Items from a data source
/-- **The sieve** on pairs `(T, U)` (`T = ∅`): norm-square residues modulo `Q` and the three-real-place sign
conditions in `θ_E`-order (`admStd3RQ`, norms `N(X)/m₁³`), parities of `ord_{W_0}, ord_{W_1}, ord_{W_2}`. -/
def admR3 (T : Finset (Fin 0)) (U : Finset (Fin (fam3 ccr.cc).length)) : Bool :=
  admStd3RQ ccr.cc.Q (fun i : Fin 0 => i.elim0) (famNorm3 G.toE2 ccr.cc) (fun i : Fin 0 => i.elim0)
      (fun i : Fin 0 => i.elim0) (fun i : Fin 0 => i.elim0)
      (fun j => sgAt3 ccr ((fam3 ccr.cc).get j) ccr.o₀) (fun j => sgAt3 ccr ((fam3 ccr.cc).get j) ccr.o₁)
      (fun j => sgAt3 ccr ((fam3 ccr.cc).get j) ccr.o₂) T U &&
    decide (Even (U.filter fun j => bitRowR3 ccr G.toE2.fe.base ((fam3 ccr.cc).get j) 3 = true).card) &&
    decide (Even (U.filter fun j => bitRowR3 ccr G.toE2.fe.base ((fam3 ccr.cc).get j) 4 = true).card) &&
    decide (Even (U.filter fun j => bitRowR3 ccr G.toE2.fe.base ((fam3 ccr.cc).get j) 5 = true).card)

/-- **Core clauses of the totally real two-view per-curve checker over a totally split `q`** (everything but
the survivor count): the landed clauses of `checkE2R` over the new records, THREE `invCert` data
`X_D ∉ W_0, W_1, W_2`, a head of SIX field-level elements (`dim 𝓞_{K,T}^× / squares = 3 + |T| = codes + 6`) and
the parity certificate with `chars.length + 6` rows. Computable. [cite: Cassels1991LecturesEllipticCurves, §15] -/
def checkE3RCore : Bool :=
  decide (deltaShort ccr.cc.A ccr.cc.B ccr.cc.C ≠ 0) &&
    noRootMod ccr.cc.pF ccr.cc.A ccr.cc.B ccr.cc.C &&
    decide (cubicAtCoords G.toE2.fe.base.a G.toE2.fe.base.b G.toE2.fe.base.c ((G.toE2.m₁ : ℤ) * ccr.cc.A)
      ((G.toE2.m₁ : ℤ) ^ 2 * ccr.cc.B) ((G.toE2.m₁ : ℤ) ^ 3 * ccr.cc.C) ccr.cc.Xt = (0, 0, 0)) &&
    decide (derivAtCoords G.toE2.fe.base.a G.toE2.fe.base.b G.toE2.fe.base.c ((G.toE2.m₁ : ℤ) * ccr.cc.A)
      ((G.toE2.m₁ : ℤ) ^ 2 * ccr.cc.B) ccr.cc.Xt =
      MonicCubic.mulCoords G.toE2.fe.base.a G.toE2.fe.base.b G.toE2.fe.base.c (smulCoords (G.toE2.m₁ : ℤ) ccr.cc.XD)
        (prodPowCoords G.toE2.fe.base.a G.toE2.fe.base.b G.toE2.fe.base.c [])) &&
    twoViewCheck G.toE2.fe.base.a G.toE2.fe.base.b G.toE2.fe.base.c G.toE2.fe.u G.toE2.fe.d G.toE2.m₁ G.toE2.m₂
      ccr.cc.Xt ccr.cc.Yt &&
    twoViewCheck G.toE2.fe.base.a G.toE2.fe.base.b G.toE2.fe.base.c G.toE2.fe.u G.toE2.fe.d G.toE2.m₁ G.toE2.m₂
      ccr.cc.XD ccr.cc.YD &&
    decide (0 < MonicCubic.disc ccr.cc.A ccr.cc.B ccr.cc.C) &&
    decide (normFormZ G.toE2.fe.base.a G.toE2.fe.base.b G.toE2.fe.base.c ccr.cc.XD.1 ccr.cc.XD.2.1 ccr.cc.XD.2.2 ≠ 0) &&
    decide ((normFormZ G.toE2.fe.base.a G.toE2.fe.base.b G.toE2.fe.base.c ccr.cc.XD.1 ccr.cc.XD.2.1
      ccr.cc.XD.2.2).natAbs = (ccr.cc.dn.map fun pe => pe.1 ^ pe.2).prod) &&
    (ccr.cc.dn.all fun pe => primeDispatch3 G.toE2 ccr.cc ccr.cc.XD ccr.cc.YD ccr.cc.dinvA ccr.cc.dinvE pe.1) &&
    (ccr.cc.codes.all fun bc => codeClause3 G.toE2 ccr.cc bc) &&
    invCert G.toE2.fe.base.a G.toE2.fe.base.b G.toE2.fe.base.c (G.toE2.fe.base.wq 0) ccr.cc.XD ccr.cc.dW0 &&
    invCert G.toE2.fe.base.a G.toE2.fe.base.b G.toE2.fe.base.c (G.toE2.fe.base.wq 1) ccr.cc.XD ccr.cc.dW1 &&
    invCert G.toE2.fe.base.a G.toE2.fe.base.b G.toE2.fe.base.c (G.toE2.fe.base.wq 2) ccr.cc.XD ccr.cc.dW2 &&
    (ccr.cc.Q.all fun q => decide (0 < q)) &&
    decide (ccr.cc.head.length = 6) &&
    ((fam3 ccr.cc).all fun f => famCheckE3R G ccr f) &&
    (linLtCond (G.fre.re.I ccr.o₀).1 (G.fre.re.I ccr.o₀).2 (G.fre.re.I ccr.o₁).1 (G.fre.re.I ccr.o₁).2 ccr.cc.Xt &&
      linLtCond (G.fre.re.I ccr.o₁).1 (G.fre.re.I ccr.o₁).2 (G.fre.re.I ccr.o₂).1 (G.fre.re.I ccr.o₂).2 ccr.cc.Xt) &&
    decide (∀ T : Finset (Fin (fam3 ccr.cc).length), T ≠ ∅ →
      ∃ k : Fin (G.toE2.fe.base.chars.length + 6), Odd (T.filter fun j => bitR3 G ccr k j = true).card)

/-- **The totally real two-view per-curve checker for `rank ≤ r` over a totally split `q`**: the core clauses and
the count of sieve survivors `≤ 2 ^ r`. Computable; run by `decide +kernel`. (Refinements of the sieve — e.g. nodal
local conditions — reuse `checkE3RCore` and count over `admR3 ∧ extra`, see `rank_le_of_checkE3RX`.)
[cite: Cassels1991LecturesEllipticCurves, §15] -/
def checkE3R (r : ℕ) : Bool :=
  checkE3RCore G ccr &&
    decide (((Finset.univ ×ˢ Finset.univ).filter
      (fun p : Finset (Fin 0) × Finset (Fin (fam3 ccr.cc).length) => admR3 G ccr p.1 p.2 = true)).card ≤ 2 ^ r)

end CheckersR

end Summit.BirchSwinnertonDyer.BirchSwinnertonDyer.Rank2Observatory.TwoDescCl

end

Exercise goal:
For the records above, give the number of lines containing the string "over" and no other words.

Answer section:
4